** Recorded information **
import Literature.NumberTheory.LFunctions.Zhang2022.Section3EulerFactors
import HarnessLib

/-!
# Zhang (2022) §3, the four-factor variant: `∑ ν(n)²τ₂(n) n^{-s} = ζ(s)⁴ L(s,χ)⁴ φ♭(s)` with `φ♭`
# holomorphic and bounded on `re s > 1/2`

Topic `Literature/NumberTheory/LFunctions/Zhang2022` (Landau–Siegel autopsy tree; verdict-neutral
inventory). Y. Zhang, *Discrete mean estimates and the Landau–Siegel zero*, arXiv:2211.02515v1 —
**an unrefereed manuscript, a claimed result under adjudication** — §3: the sketched proof of
Lemma 3.2 writes the generating function of `ν²τ₂²` as `ζ⁸L⁸φ*` "analytic for `σ > 1/2`"; the
autopsy cell's input-free variant (ALT-1.md §4, family A11, "Lemma 3.2♭") uses instead the
generating function of `ν(n)²τ₂(n)` (`ν = 1 ∗ χ`, `τ₂ = d`), which is `ζ(s)⁴L(s,χ)⁴φ♭(s)`.
The LOCAL factors of `φ♭` were computed in `Section3EulerFactors.lean`
(`hasSum_nu_sq_tau_split|inert|ramified`: `φ♭ₚ(z) = 1 − 9z² + 16z³ − 9z⁴ + z⁶`, `1 − z² − z⁴ + z⁶`,
`(1 − z)²` for `χ(p) = 1, −1, 0`, `z = p^{-s}`; `‖φ♭ₚ − 1‖ ≤ 35‖z‖²` off `D`), which left
"`TODO(holomorphy)`: the standard Weierstrass argument". This file discharges it. Everything is
PROVED (two definitions with bodies: the local factor `factor w z` and
`phiFlat χ s = ∏' p, factor (χ p) (p^{-s})`; no named fact):

* `LSeries_nu_sq_tau_eq` — for `χ` mod `D ≥ 1` with `χ² = 1` and `re s > 1`:
  **`∑_{n≥1} ν(n)² d(n) n^{-s} = ζ(s)⁴ · L(s,χ)⁴ · φ♭(s)`** (Euler products: Mathlib's
  `EulerProduct.eulerProduct_hasProd` for the multiplicative `n ↦ ν(n)²d(n)n^{-s}`,
  `riemannZeta_eulerProduct_hasProd`, `DirichletCharacter.LSeries_eulerProduct_hasProd`);
* `hasProd_factor` — for `re s > 1/2` the product converges (unconditionally) to `φ♭(s)`;
* `differentiableOn_phiFlat` — **`φ♭` is holomorphic on `re s > 1/2`** (Weierstrass `M`-test:
  Mathlib's `Summable.hasProdLocallyUniformlyOn_one_add` + `TendstoLocallyUniformlyOn.differentiableOn`
  on each half-plane `re s > σ₀ > 1/2`, with `M_p = (35 + 3D^{σ₀}) p^{-2σ₀}`);
* `norm_phiFlat_le` — for `1/2 < σ₀ ≤ re s`: `‖φ♭(s)‖ ≤ 4^{ω(D)} exp(35 ∑_p p^{-2σ₀})`
  (ramified factors `‖(1 − p^{-s})²‖ ≤ 4`); `norm_phiFlat_le_of_re_cpow_nonneg` — if moreover
  `re p^{-s} ≥ 0` for every `p ∣ D` (e.g. `|im s| log p ≤ π/2`), then
  `‖φ♭(s)‖ ≤ exp(35 ∑_p p^{-2σ₀})`, an ABSOLUTE constant (`‖1 − z‖² ≤ 1 + ‖z‖²` when `re z ≥ 0`) —
  the form needed on the residue circle `|s − 1| = 𝓛^{-2024}` of the cell's Lemma 3.2♭ count.

With these, the cell's Lemma 3.2♭ (`∑_{D⁴<n≤D⁸} ν²τ₂/n ≪ 𝓛^{-2015}` under (A)) is reduced to the
contour bookkeeping already carried out for Lemma 3.1 in `Section3Lemma31.lean` (pole of order 4 at
`s = 0`: the tree's `Literature.Analysis.Complex.integral_vertical_sub_eq_sum_of_poles`). No
statement about the manuscript's Theorems 1–2 is made or implied.

## References

* Y. Zhang, arXiv:2211.02515 (2022), §3, Lemmas 3.1–3.2. [cite: Zhang2022LandauSiegel, §3, Lemma 3.2]
* E. C. Titchmarsh, *The Theory of the Riemann Zeta-Function*, 2nd ed. (1986), §1.1 (Euler
  products; the Weierstrass argument). [cite: Titchmarsh1986, §1.1]
-/

noncomputable section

** Exercise requirements **
Count the lines in the records above that contain the word "Literature", and reply with that number alone.

** Answer box **
3